Richard Johannes Jomshof, né Lohikoski, (born 6 July 1969 in Helsingborg) is a Swedish politician affiliated with the Sweden Democrats (SD) party and former pop musician. He serves as party secretary of the Sweden Democrats and has been a Member of the Riksdag since September 2010 and in 2022 was appointed as chairman of the Justice Committee in the Riksdag.

Biography 
Jomshof was born in 1969 in Helsingborg to a Swedish mother and a Finnish father. He studied history and social studies at Malmö University before attending the university's affiliated teacher training college. As a teacher, Jomshof was dismissed from two jobs for being part of Sweden Democrats.

After leaving university, Jomshof became a professional musician, co-founding and playing in the Swedish synthpop band Elegant Machinery. In a 2013 interview with Side-Line, he spoke about his involvement in SD and what effect it has had on Elegant Machinery. When asked what he thought had improved in Sweden the latest 20 years, he said it was the music.

Political career 
Jomshof's original political background was in the Moderate Youth League and he had also previously voted for the Swedish Social Democratic Party. He first became active in SD in the late 1990s. During the 2009 European Parliament election, Jomshof stood on the SD's list 
but was not elected. 
Since the 2010 Swedish general election, Jomshof represents the Gävleborg constituency in the Riksdag. He was also responsible for drafting the SD's education policies in the party manifesto ahead of the 2010 election.

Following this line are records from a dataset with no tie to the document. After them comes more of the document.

import Mathlib
import Literature.Geometry.Symplectic.JHolomorphicMap
import Literature.Geometry.Manifold.LocalDiffeoOnOpen

/-!
# Stub `stub_graphOfPencil` of line `Sketch` (skeleton v6) for crux `TameOrBrodyR4` (stmt-SmoothPoincare4-7826, route SullivanDual)

Far out, the members of a pencil of `J`-planes are holomorphic graphs over a complex coordinate.
Setting: `ℝ⁴ = EuclideanSpace ℝ (Fin 4)` with two coordinate maps `P Q : ℝ⁴ →L[ℝ] ℂ`,
`‖x‖² = |P x|² + |Q x|²`, and a family `J x : ℝ⁴ →L[ℝ] ℝ⁴` which is standard where `‖x‖ ≥ R`
in the sense `P (J x v) = i P v`, `Q (J x v) = i Q v`; a jointly `C^∞` evaluation map
`F : ℂ → ℂ → ℝ⁴` with flat-`J`-holomorphic slices `F b`, each of which crosses every far line
`{P = c}`, `|c| ≥ R`, at exactly one parameter (`hF6`), transversally (`hF6'`).

Conclusion: there is `g : ℂ → ℂ → ℂ` with `g b (P (F b ξ)) = Q (F b ξ)` wherever
`|P (F b ξ)| ≥ R`, jointly `C^∞` on `{R < |c|}` and holomorphic in `c` there.

Proof.
* `g b c := Q (F b (ξ b c))` with `ξ b c` the unique crossing parameter (choice); the graph
  identity is uniqueness in `hF6`.
* Joint smoothness: the straightening map `Θ (b, ξ) = (b, P (F b ξ))` is `C^∞`, injective on the
  open set `Ω = {R < |P (F b ξ)|}` (uniqueness again) and has a bijective, block-triangular
  derivative there (`GraphOfPencil.bijective_fst_prod`), hence an invertible strict derivative;
  the inverse function theorem on an open set
  (`Literature.Geometry.Manifold.contDiffOn_invFunOn_of_forall_hasStrictFDerivAt_equiv`) makes
  `invFunOn Θ Ω` smooth on `Θ '' Ω ⊇ {R < |c|}`, and `(b, c) ↦ (b, ξ b c)` agrees with it there.
* Holomorphy in `c`: `g b` is real differentiable (slice of the above); differentiating
  `g b (P (F b ξ)) = Q (F b ξ)` near the crossing parameter gives `E ∘ D = D_Q` for
  `E = d(g b)_c`, `D = P ∘ d(F b)`, `D_Q = Q ∘ d(F b)`; `D` (bijective) and `D_Q` commute with
  `i` because `d(F b)(i ζ) = J d(F b)(ζ)` and `J` is standard at the far point
  (`‖F b ξ‖ ≥ |P (F b ξ)| > R`), so `E` commutes with `i`
  (`GraphOfPencil.map_mul_I_of_comp_eq`) and is complex linear
  (`Literature.Geometry.Symplectic.exists_restrictScalars_eq_of_map_mul_I`,
  `differentiableAt_iff_restrictScalars`).

Sources: J. M. Lee, *Introduction to Smooth Manifolds*, 2nd ed. (2013), Thm. 4.5 (inverse function
theorem); M. Gromov, Invent. Math. 82 (1985), §2.4.A (pencils of `J`-planes standard at infinity).
No `J`-curve theory is used here: this is calculus.
-/

open scoped ContDiff Topology
open Filter Set Function Literature.Geometry.Symplectic

-- the registered namespace `Summit.SmoothPoincare4.SmoothPoincare4.…` repeats a component
set_option linter.dupNamespace false

noncomputable section

namespace Summit.SmoothPoincare4.SmoothPoincare4.Cruxes.TameOrBrodyR4.Sketch

/-- Local notation for the model space `ℝ⁴ = EuclideanSpace ℝ (Fin 4)`. -/
local notation "E4" => EuclideanSpace ℝ (Fin 4)

namespace GraphOfPencil

variable {E₁ E₂ G : Type*} [NormedAddCommGroup E₁] [NormedSpace ℝ E₁] [NormedAddCommGroup E₂]
  [NormedSpace ℝ E₂] [NormedAddCommGroup G] [NormedSpace ℝ G]

/-- A block-triangular map `(u, v) ↦ (u, M (u, v))` is bijective as soon as its corner
`v ↦ M (0, v)` is. -/
theorem bijective_fst_prod {M : E₁ × E₂ →L[ℝ] G}
    (hD : Function.Bijective (M.comp (ContinuousLinearMap.inr ℝ E₁ E₂))) :
    Function.Bijective ((ContinuousLinearMap.fst ℝ E₁ E₂).prod M) := by
  have hsplit : ∀ v : E₁ × E₂, M v = M (v.1, 0) + M.comp (ContinuousLinearMap.inr ℝ E₁ E₂) v.2 := by
    intro v
    rw [ContinuousLinearMap.comp_apply, ContinuousLinearMap.inr_apply, ← map_add]
    simp
  constructor
  · intro v w h
    simp only [ContinuousLinearMap.prod_apply, ContinuousLinearMap.coe_fst', Prod.mk.injEq] at h
    obtain ⟨h1, h2⟩ := h
    rw [hsplit v, hsplit w, h1] at h2
    exact Prod.ext h1 (hD.1 (add_left_cancel h2))
  · rintro ⟨u, c⟩
    obtain ⟨δ, hδ⟩ := hD.2 (c - M (u, 0))
    refine ⟨(u, δ), ?_⟩
    simp only [ContinuousLinearMap.prod_apply, ContinuousLinearMap.coe_fst', Prod.mk.injEq,
      true_and]
    rw [hsplit, hδ]
    abel

/-- If `E ∘ D = D'` for real-linear maps of `ℂ` with `D` surjective and `D`, `D'` commuting with
multiplication by `i`, then `E` commutes with multiplication by `i`. -/
theorem map_mul_I_of_comp_eq {D D' E : ℂ →L[ℝ] ℂ} (hD : Function.Surjective D)
    (hcomp : ∀ ζ, E (D ζ) = D' ζ) (hDI : ∀ ζ, D (Complex.I * ζ) = Complex.I * D ζ)
    (hD'I : ∀ ζ, D' (Complex.I * ζ) = Complex.I * D' ζ) (u : ℂ) :
    E (Complex.I * u) = Complex.I • E u := by
  obtain ⟨ζ, rfl⟩ := hD u
  rw [smul_eq_mul, ← hDI, hcomp, hcomp, hD'I]

/-- `|P x| ≤ ‖x‖` when `‖x‖² = |P x|² + |Q x|²`. -/
theorem norm_apply_le_norm {V : Type*} [NormedAddCommGroup V] (P Q : V → ℂ) (x : V)
    (hPQ : ‖x‖ ^ 2 = ‖P x‖ ^ 2 + ‖Q x‖ ^ 2) : ‖P x‖ ≤ ‖x‖ :=
  le_of_pow_le_pow_left₀ two_ne_zero (norm_nonneg x) (by rw [hPQ]; nlinarith [sq_nonneg ‖Q x‖])

end GraphOfPencil

/-- **Stub C2b (far out, the members of a pencil are holomorphic graphs over `P`).** With
`‖x‖² = |P x|² + |Q x|²` and `J` standard where `‖x‖ ≥ R` in the sense `P ∘ J = i P`, `Q ∘ J = i Q`:
if every member `F b` of a jointly smooth family of flat-`J`-holomorphic maps crosses each far line
`{P = c}`, `|c| ≥ R`, at exactly one parameter and `ξ ↦ P (F b ξ)` has bijective differential
wherever `|P (F b ξ)| ≥ R`, then there is a family `g b c` (`= Q` of the unique point of `F b` over
`c`), jointly `C^∞` on `{R < |c|}` (inverse function theorem on an open set), holomorphic in `c`
there (its real derivative commutes with `i`), with `g b (P (F b ξ)) = Q (F b ξ)` wherever
`|P (F b ξ)| ≥ R`. -/
theorem stub_graphOfPencil (J : E4 → E4 →L[ℝ] E4) (R : ℝ) (P Q : E4 →L[ℝ] ℂ)
    (hPQ : ∀ x : E4, ‖x‖ ^ 2 = ‖P x‖ ^ 2 + ‖Q x‖ ^ 2)
    (hJP : ∀ x : E4, R ≤ ‖x‖ → ∀ v, P (J x v) = Complex.I * P v)
    (hJQ : ∀ x : E4, R ≤ ‖x‖ → ∀ v, Q (J x v) = Complex.I * Q v)
    (F : ℂ → ℂ → E4) (hF1 : ContDiff ℝ ∞ (fun p : ℂ × ℂ => F p.1 p.2))
    (hF4 : ∀ b, IsJHolomorphicFlat J (F b))
    (hF6 : ∀ b c : ℂ, R ≤ ‖c‖ → ∃! ξ, P (F b ξ) = c)
    (hF6' : ∀ b ξ : ℂ, R ≤ ‖P (F b ξ)‖ → Function.Bijective (fderiv ℝ (fun ξ => P (F b ξ)) ξ)) :
    ∃ g : ℂ → ℂ → ℂ, ContDiffOn ℝ ∞ (fun p : ℂ × ℂ => g p.1 p.2) {p | R < ‖p.2‖} ∧
      (∀ b, DifferentiableOn ℂ (g b) {c | R < ‖c‖}) ∧
      (∀ b ξ : ℂ, R ≤ ‖P (F b ξ)‖ → g b (P (F b ξ)) = Q (F b ξ)) := by
  /- 1. the crossing parameter `xi b c` of the member `F b` over the far line `{P = c}` -/
  obtain ⟨xi, hxi⟩ : ∃ xi : ℂ → ℂ → ℂ, ∀ b c, R ≤ ‖c‖ → P (F b (xi b c)) = c := by
    classical
    exact ⟨fun b c => if h : R ≤ ‖c‖ then (hF6 b c h).exists.choose else 0, fun b c h => by
      simp only [dif_pos h]
      exact (hF6 b c h).exists.choose_spec⟩
  -- uniqueness of the crossing parameter
  have huniq : ∀ b ξ ξ' : ℂ, R ≤ ‖P (F b ξ)‖ → P (F b ξ') = P (F b ξ) → ξ' = ξ :=
    fun b ξ ξ' h h' => (hF6 b _ h).unique h' rfl
  have hxi' : ∀ b ξ : ℂ, R ≤ ‖P (F b ξ)‖ → xi b (P (F b ξ)) = ξ :=
    fun b ξ h => huniq b ξ _ h (hxi b _ h)
  -- smooth slices, far points
  have hFb : ∀ b, ContDiff ℝ ∞ (F b) := fun b => hF1.comp (contDiff_prodMk_right b)
  have hFbd : ∀ b ξ, DifferentiableAt ℝ (F b) ξ := fun b ξ => (hFb b).differentiable (by simp) ξ
  have hfar : ∀ x : E4, R ≤ ‖P x‖ → R ≤ ‖x‖ :=
    fun x hx => hx.trans (GraphOfPencil.norm_apply_le_norm P Q x (hPQ x))
  /- 2. joint smoothness: inverse function theorem for the straightening map `Θ` on `Ω` -/
  set Θ : ℂ × ℂ → ℂ × ℂ := fun p => (p.1, P (F p.1 p.2)) with hΘ
  set Ω : Set (ℂ × ℂ) := {p | R < ‖P (F p.1 p.2)‖} with hΩ
  have hPΦ : ContDiff ℝ ∞ (fun p : ℂ × ℂ => P (F p.1 p.2)) := P.contDiff.comp hF1
  have hΘs : ContDiff ℝ ∞ Θ := contDiff_fst.prodMk hPΦ
  have hΩo : IsOpen Ω := isOpen_lt continuous_const (continuous_norm.comp hPΦ.continuous)
  have hinj : InjOn Θ Ω := by
    rintro ⟨b, ξ⟩ hp ⟨b', ξ'⟩ - he
    simp only [hΘ, Prod.mk.injEq] at he
    obtain ⟨rfl, he⟩ := he
    exact Prod.ext rfl (huniq b ξ' ξ (le_of_lt (by simpa [hΩ, he] using hp)) he)
  have hderiv : ∀ p ∈ Ω, ∃ L : (ℂ × ℂ) ≃L[ℝ] (ℂ × ℂ),
      HasStrictFDerivAt Θ (L : (ℂ × ℂ) →L[ℝ] (ℂ × ℂ)) p := by
    rintro ⟨b, ξ⟩ hp
    have hM : HasStrictFDerivAt Θ (fderiv ℝ Θ (b, ξ)) (b, ξ) :=
      hΘs.contDiffAt.hasStrictFDerivAt (by simp)
    have h1 : fderiv ℝ Θ (b, ξ) =
        (ContinuousLinearMap.fst ℝ ℂ ℂ).prod (fderiv ℝ (fun p : ℂ × ℂ => P (F p.1 p.2)) (b, ξ)) := by
      have := differentiableAt_fst.fderiv_prodMk (hPΦ.differentiable (by simp) (b, ξ))
      rw [fderiv_fst] at this
      exact this
    have h2 : fderiv ℝ (fun ξ => P (F b ξ)) ξ =
        (fderiv ℝ (fun p : ℂ × ℂ => P (F p.1 p.2)) (b, ξ)).comp (ContinuousLinearMap.inr ℝ ℂ ℂ) :=
      ((hPΦ.differentiable (by simp) (b, ξ)).hasFDerivAt.comp ξ (hasFDerivAt_prodMk_right b ξ)).fderiv
    have hbij : Function.Bijective (fderiv ℝ Θ (b, ξ)) := by
      rw [h1]
      exact GraphOfPencil.bijective_fst_prod (h2 ▸ hF6' b ξ hp.le)
    set L : (ℂ × ℂ) ≃L[ℝ] (ℂ × ℂ) := (LinearEquiv.ofBijective
      ((fderiv ℝ Θ (b, ξ) : (ℂ × ℂ) →L[ℝ] (ℂ × ℂ)) : (ℂ × ℂ) →ₗ[ℝ] (ℂ × ℂ)) hbij).toContinuousLinearEquiv
      with hL
    have hLe : (L : (ℂ × ℂ) →L[ℝ] (ℂ × ℂ)) = fderiv ℝ Θ (b, ξ) := by
      refine ContinuousLinearMap.ext fun v => ?_
      simp [hL]
    exact ⟨L, hLe ▸ hM⟩
  have hΨ : ContDiffOn ℝ ∞ (invFunOn Θ Ω) (Θ '' Ω) :=
    Literature.Geometry.Manifold.contDiffOn_invFunOn_of_forall_hasStrictFDerivAt_equiv hΩo
      hΘs.contDiffOn (by simp) hinj hderiv
  -- on the far region `{R < |c|}` the inverse is `(b, c) ↦ (b, xi b c)`
  have hfarq : ∀ q : ℂ × ℂ, R < ‖q.2‖ → (q.1, xi q.1 q.2) ∈ Ω ∧ Θ (q.1, xi q.1 q.2) = q := by
    rintro ⟨b, c⟩ hc
    have h := hxi b c hc.le
    refine ⟨?_, ?_⟩
    · show R < ‖P (F b (xi b c))‖
      rw [h]; exact hc
    · show (b, P (F b (xi b c))) = (b, c)
      rw [h]
  have himage : {q : ℂ × ℂ | R < ‖q.2‖} ⊆ Θ '' Ω :=
    fun q hq => ⟨_, (hfarq q hq).1, (hfarq q hq).2⟩
  have hinv : ∀ q : ℂ × ℂ, R < ‖q.2‖ → invFunOn Θ Ω q = (q.1, xi q.1 q.2) := by
    intro q hq
    have hex : ∃ p ∈ Ω, Θ p = q := ⟨_, (hfarq q hq).1, (hfarq q hq).2⟩
    exact hinj (invFunOn_mem hex) (hfarq q hq).1 ((invFunOn_eq hex).trans (hfarq q hq).2.symm)
  have hsmooth : ContDiffOn ℝ ∞ (fun p : ℂ × ℂ => Q (F p.1 (xi p.1 p.2))) {p | R < ‖p.2‖} := by
    have : ContDiffOn ℝ ∞ (fun q => Q (F (invFunOn Θ Ω q).1 (invFunOn Θ Ω q).2)) {p | R < ‖p.2‖} :=
      (Q.contDiff.comp hF1).comp_contDiffOn (hΨ.mono himage)
    refine this.congr fun q hq => ?_
    show Q (F q.1 (xi q.1 q.2)) = Q (F (invFunOn Θ Ω q).1 (invFunOn Θ Ω q).2)
    rw [hinv q hq]
  refine ⟨fun b c => Q (F b (xi b c)), hsmooth, fun b c hc => ?_, fun b ξ h => ?_⟩
  /- 3. holomorphy in `c`: the real derivative commutes with `i` -/
  · show DifferentiableWithinAt ℂ (fun c => Q (F b (xi b c))) {c | R < ‖c‖} c
    have hgd : DifferentiableAt ℝ (fun c => Q (F b (xi b c))) c := by
      have h1 : ContDiffAt ℝ ∞ (fun p : ℂ × ℂ => Q (F p.1 (xi p.1 p.2))) (b, c) :=
        hsmooth.contDiffAt
          ((isOpen_lt continuous_const (continuous_norm.comp continuous_snd)).mem_nhds hc)
      exact (h1.comp c (contDiff_prodMk_right b).contDiffAt).differentiableAt (by simp)
    refine ((differentiableAt_iff_restrictScalars ℝ hgd).mpr ?_).differentiableWithinAt
    set ξ₀ := xi b c with hξ₀
    have hc0 : P (F b ξ₀) = c := hxi b c hc.le
    have hR0' : R < ‖P (F b ξ₀)‖ := by rw [hc0]; exact hc
    have hx : R ≤ ‖F b ξ₀‖ := hfar _ hR0'.le
    -- `D = P ∘ dF`, `D_Q = Q ∘ dF`
    have hD : HasFDerivAt (fun ξ => P (F b ξ)) (P.comp (fderiv ℝ (F b) ξ₀)) ξ₀ :=
      P.hasFDerivAt.comp ξ₀ (hFbd b ξ₀).hasFDerivAt
    have hDQ : HasFDerivAt (fun ξ => Q (F b ξ)) (Q.comp (fderiv ℝ (F b) ξ₀)) ξ₀ :=
      Q.hasFDerivAt.comp ξ₀ (hFbd b ξ₀).hasFDerivAt
    -- `E ∘ D = D_Q`: differentiate `g b (P (F b ξ)) = Q (F b ξ)` near `ξ₀`
    have hEv : (fun ξ => Q (F b (xi b (P (F b ξ))))) =ᶠ[𝓝 ξ₀] fun ξ => Q (F b ξ) := by
      have ho : IsOpen {ξ | R < ‖P (F b ξ)‖} :=
        isOpen_lt continuous_const (continuous_norm.comp (P.continuous.comp (hFb b).continuous))
      filter_upwards [ho.mem_nhds hR0'] with ξ hξ
      rw [hxi' b ξ (le_of_lt hξ)]
    have hchain : HasFDerivAt (fun ξ => Q (F b (xi b (P (F b ξ)))))
        ((fderiv ℝ (fun c => Q (F b (xi b c))) c).comp (P.comp (fderiv ℝ (F b) ξ₀))) ξ₀ := by
      have hgd' : DifferentiableAt ℝ (fun c => Q (F b (xi b c))) (P (F b ξ₀)) := by
        rw [hc0]; exact hgd
      have := hgd'.hasFDerivAt.comp ξ₀ hD
      rw [hc0] at this
      exact this
    have hED : (fderiv ℝ (fun c => Q (F b (xi b c))) c).comp (P.comp (fderiv ℝ (F b) ξ₀)) =
        Q.comp (fderiv ℝ (F b) ξ₀) :=
      (hEv.hasFDerivAt_iff.mp hchain).unique hDQ
    have hDbij : Function.Bijective (P.comp (fderiv ℝ (F b) ξ₀)) := by
      have := hF6' b ξ₀ hR0'.le
      rwa [hD.fderiv] at this
    have hJ := hF4 b ξ₀
    refine exists_restrictScalars_eq_of_map_mul_I _
      (GraphOfPencil.map_mul_I_of_comp_eq (D' := Q.comp (fderiv ℝ (F b) ξ₀)) hDbij.2
        (fun ζ => ?_) (fun ζ => ?_) (fun ζ => ?_))
    · rw [← hED]; rfl
    · simp only [ContinuousLinearMap.comp_apply]
      rw [hJ ζ, hJP _ hx]
    · simp only [ContinuousLinearMap.comp_apply]
      rw [hJ ζ, hJQ _ hx]
  /- 4. the graph identity -/
  · show Q (F b (xi b (P (F b ξ)))) = Q (F b ξ)
    rw [hxi' b ξ h]

end Summit.SmoothPoincare4.SmoothPoincare4.Cruxes.TameOrBrodyR4.Sketch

In 2012, he succeeded Kent Ekeroth as SD's spokesman on legal affairs, and in January 2015 he was elected as party secretary, succeeding Björn Söder. In 2021, he was appointed the SD's spokesman on education policy.

Following the 2022 Swedish general election, Jomshof was appointed chairman of the Justice Committee in the Riksdag.

Political beliefs 
Jomshof has served as the SD's policy spokesman on school policies. He has called for teachers to take on non-pedagogical tasks while increasing the number of nurses and mental health councilors working with schools. He also believes Swedish should remain the official language within the state school system. Jomshof also said that he previously was a political liberal and that much of his current beliefs and decision to join the SD were formed after working in Swedish schools in the late 1980s and stating that he was already witnessing issues surrounding discipline, language and cultural segregation between immigrants and Swedes.

Jomshof has called for a more restrictive immigration policy. He has received media attention for his statements about Islam and Muslim immigration to Sweden and has been accused of Islamophobia by political opponents, but has claimed he is not opposed to immigrants. During a speech in the Swedish parliament in 2013, Jomshof said that Islam, unlike Christianity, is immoral and violent. During the same speech he compared Islam to Nazism and claimed that they both have no place in Western society.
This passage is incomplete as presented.